Vegan peanut potato stew

Warm up your soul with this hearty Vegan Peanut Potato Stew! Packed with potatoes, chickpeas, tomatoes, and rich peanut butter, this flavorful and protein-rich dish is a comforting one-pot meal that's perfect for any day. Ready in under an hour, it's an easy and nutritious vegan dinner option!

  • 21 Apr 2025
  • Cook time 35 min
  • Prep time 10 min
  • 6 Servings
  • 8 Ingredients

Vegan peanut potato stew

Vegan peanut potato stew is a hearty, nutty, and nutritious meal that's perfect for any season. This cozy dish combines the earthiness of potatoes with the rich, creamy texture of peanut butter, offering a delightful balance of flavors complemented by the subtle sweetness of chickpeas and the vibrant taste of tomatoes. Easy to prepare, this vegan stew is both satisfying and wholesome, making it an excellent choice for a family dinner or a nourishing lunch.

Ingredients:

1 potato
210g
1 onion
110g
1 tsp garlic
2.80g
1 can canned tomatoes
420g
1.50 cups chickpeas
360g
1/8 tsp dried thyme
1/8g
1 cup water
240g
1 cup peanut butter
260g

Instructions:

1. Prepare the Ingredients:
- Peel and dice the potato into small cubes.
- Chop the onion finely.
- Mince the garlic if not already done.
2. Cook the Vegetables:
- In a large pot, heat a small amount of oil or water over medium heat. Add the chopped onion and sauté until it becomes translucent, about 5-7 minutes.
- Add the minced garlic to the pot and cook for an additional 1-2 minutes, until fragrant.
3. Add the Main Components:
- Stir in the diced potato, canned tomatoes (including their juice), chickpeas, and dried thyme. Mix to combine all ingredients well.
4. Incorporate the Liquid:
- Pour in the water and give everything a good stir.
- Bring the mixture to a boil, then reduce the heat to a simmer. Cover the pot and let it cook for about 15-20 minutes, or until the potatoes are tender and easily pierced with a fork.
5. Add the Peanut Butter:
- Once the potatoes are cooked, stir in the peanut butter. Mix thoroughly until the peanut butter is fully incorporated and the stew has a creamy consistency.
6. Season and Serve:
- Taste the stew and adjust the seasoning as needed with salt and pepper.
- Serve hot, and enjoy your vegan peanut potato stew!

Tips:

- 1: Cut the potato into evenly sized cubes to ensure they cook at the same rate, making for a consistent texture throughout the stew.
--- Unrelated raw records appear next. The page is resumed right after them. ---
/-! ## The decorated tube sum on the product space -/

/-- **Variance of the decorated tube sum under `P_N ⊗ γ^{⊗(N+1)}`, WINDOWED plateau**: as
`variance_prod_decoratedTubeSum_le` (small density, `N ≥ 1`, `L > 0`, `0 ≤ κ`, `ε(1 + 2Lκ) < 1/2`, `|h| ≤ 1` measurable,
probability law `γ`), but the decorated pair-pair decorrelation bound at level `ζ` is assumed ONLY for displacement sets
`T, T'` inside the near-contact shell `{ε < ‖reprSym d‖ ≤ ε(1 + 2Lκ)}` — the support of the velocity-averaged tube mark —
which is all the proof ever uses (`variance_decoratedPairSum_le_window`); conclusion and proof otherwise verbatim.
[cite: Ruelle1969, §4.2] -/
theorem variance_prod_decoratedTubeSum_le_window {σ : ℝ} (hsd : SmallDensity uniformProfile σ) {N : ℕ} (hN : 1 ≤ N)
    (k l : Fin 3) {L κ : ℝ} (hL : 0 < L) (hκ : 0 ≤ κ) (hεL : hsDiameter σ N * (1 + 2 * L * κ) < 1 / 2)
    {h : T3 → ℝ} (hh : Measurable h) (hh1 : ∀ y, |h y| ≤ 1) (γ : Measure V3) [IsProbabilityMeasure γ]
    {ζ : ℝ} (hζ : 0 ≤ ζ)
    (hdec : ∀ i j i' j' : Fin (N + 1), i ≠ j → i ≠ i' → i ≠ j' → j ≠ i' → j ≠ j' → i' ≠ j' →
      ∀ T T' : Set T3, MeasurableSet T → MeasurableSet T' →
      T ⊆ {d : T3 | hsDiameter σ N < ‖Torus.reprSym d‖ ∧ ‖Torus.reprSym d‖ ≤ hsDiameter σ N * (1 + 2 * L * κ)} →
      T' ⊆ {d : T3 | hsDiameter σ N < ‖Torus.reprSym d‖ ∧ ‖Torus.reprSym d‖ ≤ hsDiameter σ N * (1 + 2 * L * κ)} →
      |(∫ x, h (x i) * T.indicator (fun _ => (1 : ℝ)) (x j - x i) * (h (x i') * T'.indicator (fun _ => (1 : ℝ)) (x j' - x i'))
          ∂posGibbsMeasure (fun _ : T3 => (1 : ℝ)) (hsDiameter σ N) (N + 1)) -
        (∫ x, h (x i) * T.indicator (fun _ => (1 : ℝ)) (x j - x i) ∂posGibbsMeasure (fun _ : T3 => (1 : ℝ)) (hsDiameter σ N) (N + 1)) *
        (∫ x, h (x i') * T'.indicator (fun _ => (1 : ℝ)) (x j' - x i') ∂posGibbsMeasure (fun _ : T3 => (1 : ℝ)) (hsDiameter σ N) (N + 1))|
        ≤ ζ * (volume T).toReal * (volume T').toReal) :
    variance (fun p : (Fin (N + 1) → T3) × (Fin (N + 1) → V3) =>
        ∑ i, ∑ j, if i ≠ j then h (p.1 i) * pairTubeMark (hsDiameter σ N) κ (evenMarkTrunc k l L) i j p.1 p.2 else 0)
      ((posGibbsMeasure (fun _ : T3 => (1 : ℝ)) (hsDiameter σ N) (N + 1)).prod (Measure.pi fun _ : Fin (N + 1) => γ)) ≤
      64 * L ^ 2 * (3 + 4 * L * κ) ^ 6 * (N + 1 : ℕ) +
        2 * (((N + 1 : ℕ) : ℝ) ^ 2 * (16 * (2 * L) ^ 2 * (4 / 3 * Real.pi * (hsDiameter σ N * (1 + 2 * L * κ)) ^ 3) +
          96 * ((N + 1 : ℕ) : ℝ) * (2 * L) ^ 2 * (4 / 3 * Real.pi * (hsDiameter σ N * (1 + 2 * L * κ)) ^ 3) ^ 2 +
          4 * ζ * ((N + 1 : ℕ) : ℝ) ^ 2 * (2 * L) ^ 2 * (4 / 3 * Real.pi * (hsDiameter σ N * (1 + 2 * L * κ)) ^ 3) ^ 2)) := by
  have hσ := hsd.σ_pos
  have hε := hsDiameter_pos hσ N
  haveI := isProbabilityMeasure_posGibbsMeasure continuous_const (fun _ => one_pos) hsd.σ_lt_half.le N
  set P := posGibbsMeasure (fun _ : T3 => (1 : ℝ)) (hsDiameter σ N) (N + 1) with hP
  set Q : Measure (Fin (N + 1) → V3) := Measure.pi fun _ : Fin (N + 1) => γ with hQ
  set ε := hsDiameter σ N with hεdef
  set Ξ := evenMarkTrunc k l L with hΞ
  have hΞm : Measurable Ξ := (continuous_evenMarkTrunc k l L).measurable
  set S : (Fin (N + 1) → T3) × (Fin (N + 1) → V3) → ℝ := fun p =>
    ∑ i, ∑ j, if i ≠ j then h (p.1 i) * pairTubeMark ε κ Ξ i j p.1 p.2 else 0 with hS
  have hSm : Measurable S := measurable_decoratedTubeSum ε κ hΞm hh
  have hterm : ∀ (p : (Fin (N + 1) → T3) × (Fin (N + 1) → V3)) i j,
      |(if i ≠ j then h (p.1 i) * pairTubeMark ε κ Ξ i j p.1 p.2 else 0)| ≤ 2 * L := fun p i j => by
    split_ifs
    · rw [abs_mul]
      exact (mul_le_mul (hh1 _) (abs_pairTubeMark_le _ κ (abs_evenMarkTrunc_le k l hL.le) i j p.1 p.2) (abs_nonneg _)
        zero_le_one).trans_eq (one_mul _)
    · rw [abs_zero]; linarith
  have hSb : ∀ p, |S p| ≤ (N + 1 : ℕ) * ((N + 1 : ℕ) * (2 * L)) := fun p => by
    refine (Finset.abs_sum_le_sum_abs _ _).trans ?_
    calc ∑ i, |∑ j, (if i ≠ j then h (p.1 i) * pairTubeMark ε κ Ξ i j p.1 p.2 else 0)|
        ≤ ∑ _i : Fin (N + 1), ((N + 1 : ℕ) * (2 * L)) := Finset.sum_le_sum fun i _ =>
          (Finset.abs_sum_le_sum_abs _ _).trans ((Finset.sum_le_sum fun j _ => hterm p i j).trans (by
            rw [Finset.sum_const, Finset.card_univ, Fintype.card_fin, nsmul_eq_mul]))
      _ = (N + 1 : ℕ) * ((N + 1 : ℕ) * (2 * L)) := by
          rw [Finset.sum_const, Finset.card_univ, Fintype.card_fin, nsmul_eq_mul]
  -- law of total variance
  have hsplit := variance_prod_le P Q hSm hSb
  -- (i) the velocity variance at fixed positions, a.s. on the hard core
  have h1 : ∫ x, variance (fun v => S (x, v)) Q ∂P ≤ 32 * L ^ 2 * (3 + 4 * L * κ) ^ 6 * (N + 1 : ℕ) := by
    have hae : ∀ᵐ x ∂P, variance (fun v => S (x, v)) Q ≤ 32 * L ^ 2 * (3 + 4 * L * κ) ^ 6 * (N + 1 : ℕ) := by
      filter_upwards [ae_mem_posDomain (fun _ : T3 => (1 : ℝ)) ε (N + 1)] with x hx
      exact variance_pi_decoratedTubeSum_le hσ k l hL.le hκ hh1 γ hx
    calc ∫ x, variance (fun v => S (x, v)) Q ∂P ≤ ∫ _x, 32 * L ^ 2 * (3 + 4 * L * κ) ^ 6 * (N + 1 : ℕ) ∂P :=
          integral_mono_of_nonneg (ae_of_all _ fun x => variance_nonneg _ _) (integrable_const _) hae
      _ = 32 * L ^ 2 * (3 + 4 * L * κ) ^ 6 * (N + 1 : ℕ) := by rw [integral_const, probReal_univ, one_smul]
  -- (ii) the conditional mean is the decorated pair sum with the velocity-averaged tube mark
  set φ : T3 → ℝ := fun d => ∫ p, tubeMark κ Ξ (ε⁻¹ • Torus.reprSym (-d)) p.1 p.2 ∂(γ.prod γ) with hφ
  have hmean : (fun x => ∫ v, S (x, v) ∂Q) = fun x => ∑ i, ∑ j, if i ≠ j then h (x i) * φ (x j - x i) else 0 := by
    funext x
    exact integral_pi_decoratedTubeSum ε κ hΞm (abs_evenMarkTrunc_le k l hL.le) h γ x
  set D : Set T3 := {d : T3 | ε < ‖Torus.reprSym d‖ ∧ ‖Torus.reprSym d‖ ≤ ε * (1 + 2 * L * κ)} with hD
  have hφm : Measurable φ := measurable_velAvg_tubeMark ε κ hΞm γ
  have hφB : ∀ d, |φ d| ≤ 2 * L := fun d => abs_velAvg_tubeMark_le k l hL.le ε κ γ d
  have hφD : ∀ d, φ d ≠ 0 → d ∈ D := fun d hd => mem_torusShell_of_velAvg_ne_zero k l hL.le hκ hε γ d hd
  have hDm : MeasurableSet D := measurableSet_torusShell ε _
  have hDs : ∀ d, d ∈ D ↔ -d ∈ D := fun d => mem_torusShell_iff_neg_mem ε _ d
  have h2 := variance_decoratedPairSum_le_window hsd hN hh hh1 hφm (by linarith : 0 < 2 * L) hφB hDm hDs hφD hζ hdec
  -- the shell volume
  have hv : (volume D).toReal ≤ 4 / 3 * Real.pi * (ε * (1 + 2 * L * κ)) ^ 3 :=
    volume_real_torusShell_le ε (mul_nonneg hε.le (by nlinarith)) hεL
  have hv0 : 0 ≤ (volume D).toReal := ENNReal.toReal_nonneg
  have h2' : variance (fun x => ∫ v, S (x, v) ∂Q) P ≤
      ((N + 1 : ℕ) : ℝ) ^ 2 * (16 * (2 * L) ^ 2 * (4 / 3 * Real.pi * (ε * (1 + 2 * L * κ)) ^ 3) +
        96 * ((N + 1 : ℕ) : ℝ) * (2 * L) ^ 2 * (4 / 3 * Real.pi * (ε * (1 + 2 * L * κ)) ^ 3) ^ 2 +
        4 * ζ * ((N + 1 : ℕ) : ℝ) ^ 2 * (2 * L) ^ 2 * (4 / 3 * Real.pi * (ε * (1 + 2 * L * κ)) ^ 3) ^ 2) := by
    rw [hmean]
    refine h2.trans ?_
    have hv2 : (volume D).toReal ^ 2 ≤ (4 / 3 * Real.pi * (ε * (1 + 2 * L * κ)) ^ 3) ^ 2 :=
      pow_le_pow_left₀ hv0 hv 2
    have hn : (0 : ℝ) ≤ ((N + 1 : ℕ) : ℝ) := by positivity
    gcongr
  linarith [hsplit, h1, h2']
- 2: Use a high-quality peanut butter that's free from added sugars and oils to keep the stew healthy and to highlight the natural flavors of the peanuts.

- 3: If you prefer a thicker stew, let it simmer uncovered for a longer period until you reach your desired consistency.

- 4: Feel free to customize the stew by adding other vegetables such as carrots, celery, or spinach to enhance the nutritional content and flavor.

- 5: Serve the stew with a squeeze of fresh lime or lemon juice to add a pop of acidity which helps balance out the richness of the peanut butter.

Our delicious vegan peanut potato stew is now ready to be devoured! The combination of tender potatoes, savory chickpeas, and the creamy richness of peanut butter creates a scrumptious and filling meal that's sure to become a new favorite. Serve it with some crusty bread or over a bed of rice for that perfect finishing touch. Enjoy the comforting and hearty flavors of this easy-to-make stew, and feel good knowing it's both vegan and nutritious!

Nutrition Facts
Serving Size270 grams
Energy
Calories 370kcal19%
Protein
Protein 14g9%
Carbohydrates
Carbohydrates 27g8%
Fiber 7g19%
Sugar 9g9%
Fat
Fat 24g27%
Saturated 4.51g15%
Cholesterol 0.00mg-
Vitamins
Vitamin A 15ug2%
Choline 50mg9%
Vitamin B1 0.52mg44%
Vitamin B2 0.15mg11%
Vitamin B3 7mg42%
Vitamin B6 0.69mg40%
Vitamin B9 70ug17%
Vitamin B12 0.00ug0%
Vitamin C 18mg19%
Vitamin E 4.46mg30%
Vitamin K 4.42ug4%
Minerals
Calcium, Ca 80mg6%
Copper, Cu 0.36mg40%
Iron, Fe 2.26mg21%
Magnesium, Mg 110mg25%
Phosphorus, P 230mg19%
Potassium, K 650mg19%
Selenium, Se 3.65ug7%
Sodium, Na 350mg23%
Zinc, Zn 1.74mg16%
Water
Water 200g-
* Percent Daily Values are based on a 2000 calorie diet. Your daily values may be higher or lower depending on your calorie needs.